Dubai Residential Property Values?

Depending on who you talk to…prices went up easily by 50% and perhaps by 70% over the past five years since the bottom in early 2009; everyone appears to agree that they are back to where they were in January 2008. What happened between then and now is a subject of collective amnesia as are many of the statements made at the 2008 Cityscape…for example the spectacularly miss-timed pronouncement by one expert… “Investors say 2009 will be the best year for real estate investment in MENA, ever”.

Two things can happen once real estate prices start to “cool” after a period of energetic growth. If that 50% to 70% was a “bubble” the next thing will likely happen will be a “bust”…good time to panic. There again, according to our calculations, prices went up by 100% in the five years preceding 2008, so perhaps that cooling could simply be a “Soros-Dip”, signaling that a new bubble is brewing in the background…good time to buy. Our view is neither:

This is a model of Dubai’s residential property prices published in July 2009. It offered an explanation of what had just happened (the Bubble & Pop); with a prediction in hard numbers for what was going to happen next.


http://www.marketoracle.co.uk/Article12114.html

The historical line was based mainly on tracking asking prices of apartments in the Greens and Dubai Marina and weighting those back to a smaller data-base of actual transactions. It may not be representative of the market as a whole; compared to other indexes up to 2009 it agrees pretty well with Colliers and ASTECO, there is however a wide variation of opinions regards to the details amongst the experts. All the same, no one disagrees that there WAS a bubble up to late 2008 and there WAS a bust.

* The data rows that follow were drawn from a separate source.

import Summits.QuantumFields.GaugeBoot.BesselCapRectangle
import HarnessLib

/-!
# Gauge-boot: the ONE-SIDED cap witness of the `R × T` rectangle word — one long side, every `R ≥ 1`, every `T`

Cell `ym-instrument` (HOME `run/shared/lean/pub/ym-instrument/`), crew (a), seat `ym-instrument-boot-lean-1` (gen 3);
A-plan-11 «BESSEL CAP» typing, successor of file 9 `GaugeBoot/BesselCapRectangle` (two-sided witness, `R ≥ 2`). It
answers boot-plan's question 2026-08-27T03:22:18Z (3) / ACT-D (T-a): the WIDTH-ONE column cap `λ₁ = ρ` of the capped
class-LIMIT files (`|W̄(t × 1)| ≤ ρ^t`) IS a cap instance — the witness is the `t` links of ONE long side.

HONEST FRAMING (page 1 of every file of this cell): pure combinatorics of the rectangle word on `ℤ^d`; nothing is certified
about any lattice gauge theory at any `(G, D, L, β)`; nothing summit-bearing.

## Content

For `i ≠ j`, `R ≥ 1` and any `T`, the rectangle word `Word.rectangle i j R T` read from `0 ∈ ℤ^d` traverses each of the
`T` links of its far side in direction `j` (the column `{R eᵢ + s eⱼ}`, `s < T`) exactly once
(`BesselCapRectangle.count_rectangle_right`), no two of them share a plaquette (consecutive collinear links never do,
`ShareZ.apply_eq_of_snd_eq`), and all read links lie in the box `[0, R] × [0, T]`; hence
`capCheck (rectangle i j R T) (rightColumn i j R T) L₀ = true` for every `L₀ ≥ max(R, T) + 3` (`capCheck_rectangle_right`).
With `BesselCapCheck.capCheck_sound` and the cap this gives `|⟨W̄(R×T)⟩| ≤ ρ^{T}` for EVERY `R ≥ 1` on every torus
`L ≥ max(R,T) + 3` (file `YangMills/Theorems/Instrument/BesselCapWidthOne`); for `R ≥ 2` the two-sided witness of file 9
gives the better `ρ^{2T}` — the one-sided witness is what survives at `R = 1`, where the two sides of the strip are at
distance `1` and DO share the strip's plaquettes (so `m(1 × T) = T = max(1, T)`, the value agreed boot-ref∕lean-1,
boot-plan AMEND A-plan-11 v2 §1).
-/

namespace Summit.QuantumFields.GaugeBoot

open Literature.MathematicalPhysics.QuantumFieldTheory

variable {d : ℕ}

section Column

variable (i j : Fin d)

/-- The ONE-SIDED cap witness of the `R × T` rectangle: the `T` links `(R eᵢ + s eⱼ, j)`, `s < T`, of its far side in
direction `j`. [folklore] -/
def rightColumn (R T : ℕ) : List (EdgeZ d) := (List.range T).map (fun s : ℕ => (zvec i j R s, j))

/-- `|rightColumn| = T`. [folklore] -/
@[simp] theorem length_rightColumn (R T : ℕ) : (rightColumn i j R T).length = T := by
  simp [rightColumn]

variable {i j}

/-- **No two links of one column share a plaquette**: two links in direction `j` sharing a plaquette have the same
`j`-coordinate, hence (same column) coincide. [folklore] -/
theorem not_shareZ_rightColumn (hij : i ≠ j) {R T : ℕ} {E E' : EdgeZ d} (hE : E ∈ rightColumn i j R T)
    (hE' : E' ∈ rightColumn i j R T) (hne : E ≠ E') : ¬ ShareZ E E' := by
  intro hsh
  unfold rightColumn at hE hE'
  obtain ⟨s, -, rfl⟩ := List.mem_map.1 hE
  obtain ⟨s', -, rfl⟩ := List.mem_map.1 hE'
  have hj := hsh.apply_eq_of_snd_eq rfl
  simp only [zvec_apply hij, Ne.symm hij, if_false, if_true] at hj
  have hss : s = s' := by exact_mod_cast hj
  subst hss
  exact hne rfl

variable (i j)

/-- **THE CHECKER ACCEPTS THE ONE-SIDED WITNESS**: for `i ≠ j`, `R ≥ 1`, any `T`, and `L₀ ≥ max(R, T) + 3`,
`capCheck (rectangle i j R T) (rightColumn i j R T) L₀ = true`. [folklore] -/
theorem capCheck_rectangle_right (hij : i ≠ j) {R T L₀ : ℕ} (hR : 1 ≤ R) (hRL : R + 3 ≤ L₀) (hTL : T + 3 ≤ L₀) :
    capCheck (Word.rectangle i j R T) (rightColumn i j R T) L₀ = true := by
  have hnd : (rightColumn i j R T).Nodup := nodup_map_range_zvec hij T R j Nat.cast_injective
  have hcnt : ∀ E ∈ rightColumn i j R T, (Word.edgesReadZ 0 (Word.rectangle i j R T)).count E = 1 := by
    intro E hE
    unfold rightColumn at hE
    simp only [List.mem_map, List.mem_range] at hE
    obtain ⟨s, hs, rfl⟩ := hE
    exact count_rectangle_right hij hR hs
  have hsh : ∀ E ∈ rightColumn i j R T, ∀ E' ∈ rightColumn i j R T, E ≠ E' → ¬ ShareZ E E' :=
    fun E hE E' hE' hne => not_shareZ_rightColumn hij hE hE' hne
  have hsp := spreadOK_rectangle hij hRL hTL (R := R) (T := T)
  have h2 : 2 ≤ L₀ := by omega
  simp only [capCheck, Bool.and_eq_true, decide_eq_true_eq]
  exact ⟨⟨⟨⟨h2, hnd⟩, hcnt⟩, hsh⟩, hsp⟩

end Column

end Summit.QuantumFields.GaugeBoot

The thesis behind the prediction, i.e. the dotted-line, (explained in that article) is that in every market there is the “correct” price. But markets sometimes go into “disequilibrium”. When that happens, the amount of disequilibrium “UP” tends to be reflected in the amount of the subsequent disequilibrium “DOWN”.

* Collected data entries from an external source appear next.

import Literature.AlgebraicGeometry.Morphisms.FormalModuleCompletion
import Literature.AlgebraicGeometry.Morphisms.FormalModuleCokernel
import HarnessLib

/-!
# Completion commutes with cokernels: `coker(v)/aⁿ⁺¹ ≅ coker(M/aⁿ⁺¹M → N/aⁿ⁺¹N)`

Görtz–Wedhorn, *Algebraic Geometry II* (2023), Rem. 24.87 / (24.18.4) (p. 563: `ℱ ↦ ℱ_{/Z}` is exact)
and Lemma 24.101 (1) (p. 569: the cokernel of a morphism between algebraizable modules is
algebraizable). In the tower language of `Morphisms/FormalModuleCompletion` (completion `cmplTower a M`,
`cmplMap a v`) and `Morphisms/FormalModuleCokernel` (levelwise cokernels `cokerTower`):

* `cmplMapApp_zero`, `cmplMapApp_comp_eq` — bookkeeping;
* `cokernelCmplMapAppIso a v n : cokernel (cmplMapApp a v n) ≅ cmplObj a (cokernel v) n` — **the
  level-`n` cokernel of the completion of `v : M → N` is the level `n` of the completion of
  `coker v`** (both are `N/(aⁿ⁺¹N + v(M))`; right exactness of `– ⊗ 𝒪_X/aⁿ⁺¹`), with the
  compatibilities `cokernel_π_cokernelCmplMapAppIso_hom`, `cmplπ_desc_cokernelCmplMapAppIso_inv`;
* `cokerTowerCmplMapIso a v n : (cokerTower (cmplMap a v)).obj ⟨n⟩ ≅ (cmplTower a (cokernel v)).obj ⟨n⟩`
  — the same, for the levels of the cokernel tower: **the cokernel (in formal towers) of a morphism
  between completions is, levelwise, the completion of the cokernel**, which is how a presentation
  `𝒪(-m')^{r'} → 𝒪(-m)^r → ℱ → 0` of a coherent formal module algebraizes `ℱ` (Lemma 24.101 (1)).

Everything is proved; no named facts.

## References

* U. Görtz, T. Wedhorn, *Algebraic Geometry II: Cohomology of Schemes*, Springer Spektrum (2023),
  Rem. 24.87, (24.18.4) (p. 563), Lemma 24.101 (1) (p. 569). [GortzWedhorn2023]
* A. Grothendieck, EGA III₁ (1961), 5.1. [EGAIII1]
-/

noncomputable section

open CategoryTheory AlgebraicGeometry Limits TopologicalSpace Opposite
open Literature.AlgebraicGeometry.Modules

universe u

namespace Literature.AlgebraicGeometry.Morphisms

variable {X : Scheme.{u}} (a : Γ(X, ⊤)) {M N : X.Modules} (v : M ⟶ N)

/-- `cmplMapApp` of the zero morphism vanishes. [folklore] -/
theorem cmplMapApp_zero (n : ℕ) : cmplMapApp a (0 : M ⟶ N) n = 0 := by
  rw [← cancel_epi (cmplπ a M n), cmplπ_cmplMapApp, zero_comp, comp_zero]

/-- `M/aⁿ⁺¹ → N/aⁿ⁺¹ → coker(v)/aⁿ⁺¹` vanishes. [folklore] -/
theorem cmplMapApp_comp_cokernel_π (n : ℕ) :
    cmplMapApp a v n ≫ cmplMapApp a (cokernel.π v) n = 0 := by
  rw [← cmplMapApp_comp, cokernel.condition, cmplMapApp_zero]

/-- `M → N → N/aⁿ⁺¹ → coker(M/aⁿ⁺¹ → N/aⁿ⁺¹)` vanishes. [folklore] -/
theorem comp_cmplπ_comp_cokernel_π (n : ℕ) :
    v ≫ cmplπ a N n ≫ cokernel.π (cmplMapApp a v n) = 0 := by
  rw [← cmplπ_cmplMapApp_assoc, cokernel.condition, comp_zero]

/-- The map `coker v → coker(M/aⁿ⁺¹ → N/aⁿ⁺¹)` induced by `N → N/aⁿ⁺¹`. [folklore] -/
def cokernelToCokernelCmplMapApp (n : ℕ) : cokernel v ⟶ cokernel (cmplMapApp a v n) :=
  cokernel.desc v (cmplπ a N n ≫ cokernel.π (cmplMapApp a v n)) (comp_cmplπ_comp_cokernel_π a v n)

/-- Its defining property. [folklore] -/
@[reassoc (attr := simp)]
theorem π_cokernelToCokernelCmplMapApp (n : ℕ) :
    cokernel.π v ≫ cokernelToCokernelCmplMapApp a v n = cmplπ a N n ≫ cokernel.π (cmplMapApp a v n) :=
  cokernel.π_desc _ _ _

/-- `aⁿ⁺¹` dies on `coker(M/aⁿ⁺¹ → N/aⁿ⁺¹)` through `coker v`. [folklore] -/
theorem globalScalar_comp_cokernelToCokernelCmplMapApp (n : ℕ) :
    globalScalar (cokernel v) (a ^ (n + 1)) ≫ cokernelToCokernelCmplMapApp a v n = 0 := by
  rw [← cancel_epi (cokernel.π v), ← globalScalar_comp_assoc, π_cokernelToCokernelCmplMapApp, comp_zero,
    ← Category.assoc, cokernel.condition, zero_comp]

/-- **`coker(M/aⁿ⁺¹M → N/aⁿ⁺¹N) ≅ coker(v)/aⁿ⁺¹`**: completion commutes with cokernels, levelwise.
[cite: GortzWedhorn2023, Rem. 24.87 and Lemma 24.101 (1) (pp. 563, 569)] -/
def cokernelCmplMapAppIso (n : ℕ) : cokernel (cmplMapApp a v n) ≅ cmplObj a (cokernel v) n where
  hom := cokernel.desc _ (cmplMapApp a (cokernel.π v) n) (cmplMapApp_comp_cokernel_π a v n)
  inv := cokernel.desc _ (cokernelToCokernelCmplMapApp a v n)
    (globalScalar_comp_cokernelToCokernelCmplMapApp a v n)
  hom_inv_id := by
    rw [← cancel_epi (cokernel.π (cmplMapApp a v n)), cokernel.π_desc_assoc, Category.comp_id,
      ← cancel_epi (cmplπ a N n), cmplπ_cmplMapApp_assoc, cokernel.π_desc, π_cokernelToCokernelCmplMapApp]
  inv_hom_id := by
    rw [← cancel_epi (cmplπ a (cokernel v) n), cokernel.π_desc_assoc, Category.comp_id,
      ← cancel_epi (cokernel.π v), π_cokernelToCokernelCmplMapApp_assoc, cokernel.π_desc,
      cmplπ_cmplMapApp]

/-- Compatibility of `cokernelCmplMapAppIso` with the quotient maps from `N/aⁿ⁺¹N`. [folklore] -/
@[reassoc (attr := simp)]
theorem cokernel_π_cokernelCmplMapAppIso_hom (n : ℕ) :
    cokernel.π (cmplMapApp a v n) ≫ (cokernelCmplMapAppIso a v n).hom = cmplMapApp a (cokernel.π v) n :=
  cokernel.π_desc _ _ _

/-- Compatibility of the inverse with the quotient maps from `coker v`. [folklore] -/
@[reassoc (attr := simp)]
theorem cmplπ_cokernelCmplMapAppIso_inv (n : ℕ) :
    cmplπ a (cokernel v) n ≫ (cokernelCmplMapAppIso a v n).inv = cokernelToCokernelCmplMapApp a v n :=
  cokernel.π_desc _ _ _

/-- **The cokernel tower of a morphism of completions is, levelwise, the completion of the
cokernel.** [cite: GortzWedhorn2023, Lemma 24.101 (1) (p. 569)] -/
def cokerTowerCmplMapIso (n : ℕ) :
    (cokerTower (cmplMap a v)).obj ⟨n⟩ ≅ (cmplTower a (cokernel v)).obj ⟨n⟩ :=
  cokernelCmplMapAppIso a v n

/-- In particular a formal tower whose levels are those of `cokerTower (cmplMap a v)` has levels
`coker(v)/aⁿ⁺¹ coker(v)`. [folklore] -/
theorem nonempty_iso_cmplObj_cokernel (n : ℕ) :
    Nonempty ((cokerTower (cmplMap a v)).obj ⟨n⟩ ≅ cmplObj a (cokernel v) n) :=
  ⟨cokerTowerCmplMapIso a v n⟩

end Literature.AlgebraicGeometry.Morphisms

end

From a practical standpoint, if you know what the “correct” price is; the theory says you can make reasonably accurate predictions about the gyrations in the immediate future, following the bust. Granted working out the “correct price” requires an understanding of valuation as in figuring out what International Valuation Standards calls “Other than Market Value”. Often the experts call that “Fair Value” although there is nothing “fair” about it. More confusing, different experts have different definitions about what “Fair Value” means, so it can mean just about anything, which is why real estate agents use the phase in the same breath as “sought-after”, pristine”…“prime”, whatever those words mean?

Semantics aside; if you know what the price “should” have been…if not for an episode of “disequilibrium” then after a bubble pop’s you can figure out

  1. at what point the prices will likely bottom, and
  2. where they will bounce back to, that’s the dotted line on the chart. You also get an idea about
  3. timing, although that’s harder to predict because it depends mainly on how long it takes the banker-fall-guys to wake up from their jingle-mail-induced paralysis.